Context:
A 75-year-old man from Kerala who recently travelled to Vietnam and Cambodia was diagnosed with the bacterial disease murine typhus.
Relevance:
Facts for Prelims
Murine Typhus Overview:
- Murine typhus is an infectious disease caused by the flea-borne bacterium, Rickettsia typhi.
- Transmission:
- It is a common occurrence that infected fleas bite a human thus causing transmission.

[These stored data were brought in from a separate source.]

/-- **S70 (iv) WITH EVERY PINNED BINDER INHABITED — `z_pin` IN DECAY-TYPE CONSTANTS ONLY.**  The LD chain at the reading of
record: all five spaces FLAT pi-types (`𝒴 := Λ → 𝔄`, `𝒵 := Λz → ℭ`, `𝒴′ := Λ′ → 𝔄′`, `𝒳 := Λx → 𝔅`, `ℬ := Λb → 𝔇`, sup
norms), readings `(toPiL (pinW δ′ ϖ·) 1).symm` with pins `ϖ, ϖz, ϖ′, ϖx, ϖb` (typically ONE profile on a position space composed
with the index position maps), `δ′ ≥ 0`.  FLAT lists VERBATIM from `ShellMeasureLandauPinnedField.norm_sub_landauField_chart_le`
((P2) `h𝒢`, (P4) `hW`, (118)∕(121) at `a = B₀b`, (103) `hH₁`, (75)-TYPE `hΦ` with `Φ 0 = 0`, (44) `hCq`∕`hCd` at radius `R`,
`hι`, (46) `hH`, (54) `hq`) with Sect. C run at radius `R∕2` (`hRC : 6(ε₄ + B₀b) ≤ R`), the four LINEAR letters AS KERNEL
OPERATORS `kerOp k𝒢`, `kerOp kι`, `kerOp kH`, `kerOp kH₁` with bounds `B_𝒢p`, `c_ι`, `B_H`, `B₁ₚ` on their S69 conjugates
(S69 (A) ∕ S79 output shape — DISPLAYED decay halves), the (P4) letter and the (44) letter LOCAL with reaches `r_W`, `r_C`,
the coarse field supported on the block `{ϖb ≤ 0}`, smallness `B_𝒢p·(2C₄a₃e^{δ′r_W}) < 1` and
`2C₂R·e^{δ′r_C}·c_ι·B_H < 1`.  CONCLUSION, for `Z_V z = landauExp C ι H (4C₂(ε₄+B₀b)²) (solAt 𝒢 0 W ε₄ 0 (H₁ (Φ z)) + H₁ (Φ z))`
and every `z` in the chart ball: `‖π (Z_V z) − π (Z_V 0)‖_pin ≤ z_pin` and `‖π (Z_V z)‖_pin ≤ z_pin`,
**`z_pin = B₁ₚ·b∕((1 − B_𝒢p·(2C₄a₃·e^{δ′r_W}))(1 − 2C₂R·e^{δ′r_C}·c_ι·B_H))`**.  Nothing printed is asserted; no estimate of
Bałaban's discharged; NE7c NOT PROVED. [folklore] -/
theorem norm_sub_landauField_chart_le_of_kernels {m₀ : ℕ} {δ' : ℝ} (hδ' : 0 ≤ δ')
    (ϖ : Λ → ℝ) (ϖz : Λz → ℝ) (ϖ' : Λ' → ℝ) (ϖx : Λx → ℝ) (ϖb : Λb → ℝ)
    -- the four linear letters as kernel operators, with bounds on their S69 conjugates (DISPLAYED decay halves)
    (k𝒢 : Λ → Λz → (ℭ →L[ℂ] 𝔄)) (kι : Λ' → Λ → (𝔄 →L[ℂ] 𝔄')) (kH : Λ → Λx → (𝔅 →L[ℂ] 𝔄))
    (kH₁ : Λ → Λb → (𝔇 →L[ℂ] 𝔄)) {B𝒢p cι BH B₁p : ℝ} (hB𝒢p : 0 ≤ B𝒢p) (hcι : 0 ≤ cι) (hBH : 0 ≤ BH)
    (hB₁p : 0 ≤ B₁p) (h𝒢p : ‖kerOpPin k𝒢 δ' ϖz ϖ‖ ≤ B𝒢p) (hιp : ‖kerOpPin kι δ' ϖ ϖ'‖ ≤ cι)
    (hHp : ‖kerOpPin kH δ' ϖx ϖ‖ ≤ BH) (hH₁p : ‖kerOpPin kH₁ δ' ϖb ϖ‖ ≤ B₁p)
    -- the flat lists
    {W : (Λ → 𝔄) → (Λz → ℭ)} {B₀ C₄ a₃ ε₄ b : ℝ} {C : (Λ' → 𝔄') → (Λx → 𝔅)} {C₂ R : ℝ}
    {Φ : (Fin m₀ → ℂ) → (Λb → 𝔇)} {rΦ : ℝ}
    (h𝒢 : ∀ f, ‖kerOp k𝒢 f‖ ≤ B₀ * ‖f‖) (hW : Prop4Hyp W C₄ a₃) (hB₀ : 0 < B₀) (hC₄ : 0 ≤ C₄) (hε₄ : 0 ≤ ε₄)
    (hdom : 2 * (ε₄ + B₀ * b) ≤ a₃) (hself : B₀ * C₄ * (ε₄ + B₀ * b) ^ 2 ≤ ε₄)
    (hcontr : 4 * B₀ * C₄ * (ε₄ + B₀ * b) < 1)
    (hH₁ : ∀ B, ‖kerOp kH₁ B‖ ≤ B₀ * ‖B‖) (hΦ0 : Φ 0 = 0) (hΦ : ∀ z ∈ ball (0 : Fin m₀ → ℂ) rΦ, ‖Φ z‖ < b)
    (hC₂ : 0 ≤ C₂) (hCq : ∀ Z : Λ' → 𝔄', ‖Z‖ < R → ‖C Z‖ ≤ C₂ * ‖Z‖ ^ 2) (hCd : DifferentiableOn ℂ C (ball 0 R))
    (hι : ∀ Y, ‖kerOp kι Y‖ ≤ ‖Y‖) (hH : ∀ X, ‖kerOp kH X‖ ≤ B₀ * ‖X‖) (hq : 9 * C₂ * B₀ * (ε₄ + B₀ * b) < 1)
    (hRC : 6 * (ε₄ + B₀ * b) ≤ R)
    -- localities (in place of `hGWp`'s `W`-half and of `hCp`) and the block support (in place of `hΦp`)
    (NW : Λz → Λ → Prop) (hlocW : ∀ A A' : Λ → 𝔄, ∀ c, (∀ b', NW c b' → A b' = A' b') → W A c = W A' c)
    {rW : ℝ} (hreachW : ∀ c b', NW c b' → ϖz c - rW ≤ ϖ b')
    (NC : Λx → Λ' → Prop) (hlocC : ∀ A A' : Λ' → 𝔄', ∀ c, (∀ b', NC c b' → A b' = A' b') → C A c = C A' c)
    {rC : ℝ} (hreachC : ∀ c b', NC c b' → ϖx c - rC ≤ ϖ' b')
    (hsupp : ∀ z : Fin m₀ → ℂ, ∀ i, 0 < ϖb i → Φ z i = 0)
    -- smallness of the two contraction numbers in the pinned currency (DISPLAYED arithmetic)
    (hqW : B𝒢p * (2 * C₄ * a₃ * Real.exp (δ' * rW)) < 1) (hk : 2 * C₂ * R * Real.exp (δ' * rC) * cι * BH < 1)
    {z : Fin m₀ → ℂ} (hz : z ∈ ball (0 : Fin m₀ → ℂ) rΦ) :
    ‖((toPiL (pinW δ' ϖ) 1).symm (landauExp C (kerOp kι) (kerOp kH) (4 * C₂ * (ε₄ + B₀ * b) ^ 2)
          (solAt (kerOp k𝒢) 0 W ε₄ (0 : Λz → ℭ) (kerOp kH₁ (Φ z)) + kerOp kH₁ (Φ z))) -
        (toPiL (pinW δ' ϖ) 1).symm (landauExp C (kerOp kι) (kerOp kH) (4 * C₂ * (ε₄ + B₀ * b) ^ 2)
          (solAt (kerOp k𝒢) 0 W ε₄ (0 : Λz → ℭ) (kerOp kH₁ (Φ 0)) + kerOp kH₁ (Φ 0))) : WSup (pinW δ' ϖ) 1 𝔄)‖ ≤
      B₁p * b / ((1 - B𝒢p * (2 * C₄ * a₃ * Real.exp (δ' * rW))) * (1 - 2 * C₂ * R * Real.exp (δ' * rC) * cι * BH)) ∧
    ‖((toPiL (pinW δ' ϖ) 1).symm (landauExp C (kerOp kι) (kerOp kH) (4 * C₂ * (ε₄ + B₀ * b) ^ 2)
          (solAt (kerOp k𝒢) 0 W ε₄ (0 : Λz → ℭ) (kerOp kH₁ (Φ z)) + kerOp kH₁ (Φ z))) : WSup (pinW δ' ϖ) 1 𝔄)‖ ≤
      B₁p * b / ((1 - B𝒢p * (2 * C₄ * a₃ * Real.exp (δ' * rW))) * (1 - 2 * C₂ * R * Real.exp (δ' * rC) * cι * BH)) := by
  have hrΦ : 0 < rΦ := (norm_nonneg z).trans_lt (mem_ball_zero_iff.1 hz)
  have hb : 0 < b := by have h := hΦ 0 (mem_ball_self hrΦ); rwa [hΦ0, norm_zero] at h
  have hε : 0 < ε₄ + B₀ * b := add_pos_of_nonneg_of_pos hε₄ (mul_pos hB₀ hb)
  -- the `W`-slot (§2 with §1 for `𝒢`) on the chain's ball
  have hWp := hWp_of_local hδ' ϖ ϖz NW hlocW hreachW hC₄ (by linarith) hW
  have h := norm_sub_landauField_chart_le_of_local (𝒢 := kerOp k𝒢) (W := W) (H₁ := kerOp kH₁) (ι := kerOp kι)
    (H := kerOp kH) (toPiL (𝔄 := 𝔄) (pinW δ' ϖ) 1).symm.toContinuousLinearMap
    (toPiL (𝔄 := ℭ) (pinW δ' ϖz) 1).symm.toContinuousLinearMap
    (toPiL (𝔄 := 𝔇) (pinW δ' ϖb) 1).symm.toContinuousLinearMap hδ' ϖ' ϖx h𝒢 hW hB₀ hC₄ hε₄ hdom hself hcontr hH₁ hΦ0
    hΦ hC₂ hCq hCd hι hH hq hRC NC hlocC hreachC hB𝒢p
    (fun f => by simpa only [ContinuousLinearEquiv.coe_coe] using norm_conj_kerOp_le k𝒢 δ' ϖz ϖ h𝒢p f)
    (fun Y Y' hY hY' => by
      simpa only [ContinuousLinearEquiv.coe_coe] using
        hWp Y Y' (hY.trans_le (by linarith)) (hY'.trans_le (by linarith)))
    hqW (fun Y => norm_conj_kerOp_le kι δ' ϖ ϖ' hιp Y)
    (fun X => by simpa only [ContinuousLinearEquiv.coe_coe] using norm_conj_kerOp_le kH δ' ϖx ϖ hHp X)
    hcι hBH hk hB₁p
    (fun B => by simpa only [ContinuousLinearEquiv.coe_coe] using norm_conj_kerOp_le kH₁ δ' ϖb ϖ hH₁p B)
    (fun z' hz' => by
      simpa only [ContinuousLinearEquiv.coe_coe] using hΦp_of_support hδ' ϖb hsupp hΦ z' hz') hz
  simpa only [ContinuousLinearEquiv.coe_coe] using h

end End

end Summit.QuantumFields.BalabanUV.T4Continuum.ShellMeasureLandauPinnedKernels

end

- Other causes of this condition include endemic typhus as well as flea-borne spotted fever.
- Common rats, house mice, and simply mongooses are known hosts for this illness.
- The fleas infesting the disease-causing rodents may also infest other small mammals including household pets like cats and dogs. Once an infected flea bites a host, the infested flea can transmit R typhii for the rest of its lifespan.
- For instance, mucous membranes may also become infected with rickettsiae through contacting infected flea excreta.
- When contaminated excreta are introduced into any skin cuts, the disease is transmitted.
- Murine typhus is not contagious between persons nor does it pass from man to fleas.
- Afflicted countries report that the disease mostly occurs in coastal and insular tropics and subtropics where there are many rats.
- In the country of India, there are some incidences of murine typhus in the northeastern region, Madhya Pradesh as well as in Kashmir region.
Symptoms
- Symptoms typically develop within seven to 14 days post-exposure, and include a fever, headaches, aches in the body, pains in the joints, nausea and vomiting, and stomach pains.
- Later on, some may develop epidermal lesions.
Treatment
- There is no vaccine currently available against the disease.
- Doxycycline is usually offered for treatment, but the word treatment implies that the diagnosis is made early.